Saliva helps us swallow food, protects our teeth and even gives us a sense of sweetness as it converts starch to glucose. Anthropologist and evolutionary biologist Nathaniel Dominy, associate professor in the Department of Anthropology at Dartmouth College, has studied saliva from around the globe. He researches how humans acquire, process and assimilate food -- and how those behaviors affect the evolution of anatomical form and function.
Lynne Rossetto Kasper: Why do our mouths water?
Nathaniel Dominy: We produce saliva -- we produce quite a lot of it for four major reasons.
The first reason is that saliva is sticky, and this helps us eat. When we're chewing food, we're trying to reduce the food to a minimum threshold of particle size. We're trying to get the food particles down to a particular size in preparation for swallowing. What the saliva does is acts like glue -- it keeps everything combined together in what we call a bolus, a big blob if you will. That bolus is what your mouth is preparing for initially swallowing. If the bolus is too large or if it's too diffuse, then you can't swallow very efficiently. Primarily the saliva acts like a glue.
It's also protective because it neutralizes very acidic foods. Acid has the effect of etching away your teeth. Saliva reduces the acidity of very acidic things like fruit. For example, lemon has a pH of about 2, so it's very acidic.
Saliva also can act like an early alarm system. Your saliva is full of these proline-rich proteins, which appear to have no function other than to bind to tannins. Tannins give us that sense of astringency. If you've ever eaten an unripe banana for example, you feel that gritty sensation on your teeth, your teeth feel a little bit roughened. That's because all those tannins are binding to the proteins. You’re sacrificing all these proteins in your saliva to give you that roughened feeling in your mouth. This is thought to be an alarm system to let you know that what you’re eating isn't exactly the most nutritious thing because those tannins are something you generally want to avoid.
The fourth thing the saliva does is it actually allows you to digest foods initially in the mouth. You tend to think of your stomach and your small intestine as being the digestive powerhouses of the body. But actually you do a significant amount of digestion in the mouth before food ever reaches your stomach.
The major digestive enzyme in saliva is called amylase. Amylase is special because it hydrolyzes -- it dissolves starch grains in your foods. Most of the food that we eat is really starchy: potatoes, rice, bread, etc. Starch has become a central aspect of all modern human diets today, and we really depend on our saliva to help initiate digestion in the mouth and also give us a sense of sweetness. The reason why these things actually taste somewhat good is because in the mouth, the saliva is converting the starch grains directly into glucose, which is something that we perceive as relatively sweet.
LRK: The human brain needs a very large amount of glucose.
ND: Our brain is very costly to maintain, energetically. We spend about 20-25 percent of our energy feeding our brain. Our brain demands more energy than almost any other tissue in the body. We need sugary foods to feed the brain. But of course today we probably indulge too much.

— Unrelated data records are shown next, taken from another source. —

import Summits.AtomisticToContinuum.HydrodynamicLimit.Theorems.ImplosionDichotomyPolynomialCompressionPcStep
import Summits.AtomisticToContinuum.HydrodynamicLimit.Theorems.ImplosionDichotomyPolynomialCompressionPcBoot
import Summits.AtomisticToContinuum.HydrodynamicLimit.Theorems.ImplosionDichotomyPolynomialCompressionPcSetting
import Summits.AtomisticToContinuum.HydrodynamicLimit.Theorems.ImplosionDichotomyPolynomialCompressionLevel0Contract
import Summits.AtomisticToContinuum.HydrodynamicLimit.Theorems.ImplosionDichotomyPolynomialCompressionLevel3Contract
import Summits.AtomisticToContinuum.HydrodynamicLimit.Theorems.ImplosionDichotomyPolynomialCompressionInterpolationLevels
import Summits.AtomisticToContinuum.HydrodynamicLimit.Theorems.ImplosionDichotomyPolynomialCompressionCloseSmallness
import Summits.AtomisticToContinuum.HydrodynamicLimit.Theorems.ImplosionDichotomyPolynomialCompressionCloseEnvelope
import Summits.AtomisticToContinuum.HydrodynamicLimit.Theorems.ImplosionDichotomyPolynomialCompressionEosBounds
import Summits.AtomisticToContinuum.HydrodynamicLimit.Theorems.ImplosionDichotomyPolynomialCompressionEosBoundsHigher

/-!
# Closing of stub 4: `stub_logBudgetShadowing` (line `log-lipschitz-budget`)

The lever of the line `log-lipschitz-budget` of the crux `ImplosionDichotomy.PolynomialCompression`
(stmt-AtomisticToContinuum-12587): the polynomial-loss shadowing estimate `stub_logBudgetShadowing` of the registered
skeleton, assembled from the contracts `level0_contract` (`L0`), `shadow_interpolation_levels` (in place of `L1, L2`),
`level3_contract` (`L3`), the Sobolev and improvement lemmas `lbClose_sup_bounds`, `lbClose_step`, the smallness
package `lbClose_smallness`, the envelope `lbClose_reference_envelope`, the final bounds `lbClose_final_bounds`, the
improvement step `pcClose_step`, the continuous induction `pcClose_bootstrap`, the setting `pcClose_setting` and the
initial bounds `pcClose_initial`. The packing fraction is controlled by an outer continuous induction on `[0, T)`
(one quantity, `sup_x σ³ρ` against `η_s/2`), inside which the setting holds on an extended interval `[0, t')` and the
inner induction `pcClose_bootstrap` runs.
-/

noncomputable section

namespace Summit.AtomisticToContinuum.HydrodynamicLimit.Theorems

open Set MeasureTheory Filter Topology
open scoped ContDiff ENNReal
open Literature.MathematicalPhysics.KineticTheory Literature.Analysis.FunctionSpaces

/-- The sup norm of a jointly smooth scalar field as an abstract continuous dominating function.
[folklore] -/
private theorem pcRun_sup_pkg {T' : ℝ} {φ : ℝ → T3 → ℝ} (h : Torus.IsSmoothSpaceTimeOn (Ico 0 T') φ) :
    ∃ g : ℝ → ℝ, ContinuousOn g (Ico 0 T') ∧ (∀ s ∈ Ico 0 T', ∀ x, |φ s x| ≤ g s) ∧
      ∀ (s M : ℝ), 0 ≤ M → (∀ x, |φ s x| ≤ M) → g s ≤ M :=
  ⟨_, shadow_sup_continuous h⟩
import Mathlib
import HarnessLib
import Literature.MathematicalPhysics.StatisticalMechanics.RenormalisationMapTermLipschitz
import Literature.MathematicalPhysics.StatisticalMechanics.RenormalisationMapCounting
import Literature.MathematicalPhysics.StatisticalMechanics.RenormalisationMapP2Fluct
import Literature.MathematicalPhysics.StatisticalMechanics.StrongWeightStepP1
import Literature.MathematicalPhysics.StatisticalMechanics.StrongNormExpLipschitz
import Literature.MathematicalPhysics.StatisticalMechanics.LinearisedMapABKMContraction

/-!
# The reblocked terms of the renormalisation map for the torus data: the summed Lipschitz bound
# ([ABKM19] Lemma 9.6 at first order, hybrid terms — concrete instance)

For the torus tower of the crux line `gnv` (`abkmNormParams`, `abkmWeightData` with the conclusions of
Theorem 7.1, `AbkmWeightBounds`) and a `(k+1)`-polymer `U`, the double sum over the `k`-polymers `X`
with `π(X) = U` and `X₁ ∈ 𝓟_k(X)` of the reblocked terms
`(e^{−H̃})^{U∖X} (e^{H̃})^{X∖U} (1 − e^{−H̃})^{X₁} R_{k+1}[P₂(e^{−H},K)(X∖X₁)]`
(`GradientRG.nextKStep_eq_sum`, with `H̃` any relevant Hamiltonian of scale-`k` norm `≤ τ ≤ 1/16`)
is Lipschitz in `(H̃, H, K)` in the norm `|·|_{T_{k+1}^{U*}, w_{k+1}^U}`, with the explicit per-term
constants of `RenormalisationMapTermLipschitz.tayNormLE_sum_reblockTerm_sub`:
`a₁ = a₂ = e^{1/4}` (Lemma 9.3, `StrongWeightABKM`), `a₃ = 8e^{1/4}τ`, `δᵢ = 16e^{3/8}‖H̃ − H̃'‖_{k,0}`
(`StrongNormExpLipschitz`), `g(X₂) = b_{P₂}·A_𝒫^{|X₂|_k}`, `ρ(X₂) = b'_{P₂}·A_𝒫^{|X₂|_k}`
(`RenormalisationMapP2Fluct`), the weight inequality `W_k^{U△X} W_k^{X₁} w_{k:k+1}^{X∖X₁} ≤ w_{k+1}^U`
(`StrongWeightStepP1.prod_strongWeight_sq_mul_midWeight_le_abkm`, using `X ⊆ U + [−(2^d−1)L^k, …]^d` for
`π(X) = U`), and the gauge chain `T_k^{B*}, T_k^{X₂*} ≤ T_{k+1}^{U*}`.

* `blocks_subset_filter_of_subset` — the blocks of a polymer inside `U + [−r, r]^d` belong to the block
  family of the estimate;
* **`tayNormLE_sum_reblockTerm_sub_abkm`** — the summed Lipschitz bound.

This is CH12-PLAN §5 (c) of the line (the per-`(X,X₁)` hybrid bound, summed); the identification
`H̃ = H_{k+1} = A_kH + B_kK` and the subtraction of the linearisation `C_k` are the assembly step (e).
Everything is proved; no named fact.

## References
* S. Adams, S. Buchholz, R. Kotecký, S. Müller, arXiv:1910.13564, Lemma 9.6 (proof), Lemma 9.3, Lemma 9.4,
  Lemma 8.3 (iii), Lemma 8.1, Theorem 7.1 (w5)–(w6) [AdamsBuchholzKoteckyMuller2019].
-/

noncomputable section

LRK: Different peoples across the planet eat different diets. Does their saliva test differently?
ND: In fact, yes. We've done research looking at populations around the planet that have different traditional levels of starch intake. Americans and other North Americans tend to eat a lot of starch, so our diet is relatively starch-rich because of all the agricultural products that we eat. There are other populations around the planet, for example, certain Arctic populations that are living closer to the North Pole, who tend to have very little starch in their diet. There are hunter-gatherers who live in tropical Africa -- they tend to have very little starch in their diet as well.
What we've shown is that the number of genes that allow you to produce this amylase enzyme in the saliva, they tend to vary globally and they vary as a function of the amount of starch in the diet. For example, people in North America tend to have a lot of copies of this particular gene. They produce a lot more amylase in saliva than populations that don't really need copies because they're eating much less starch.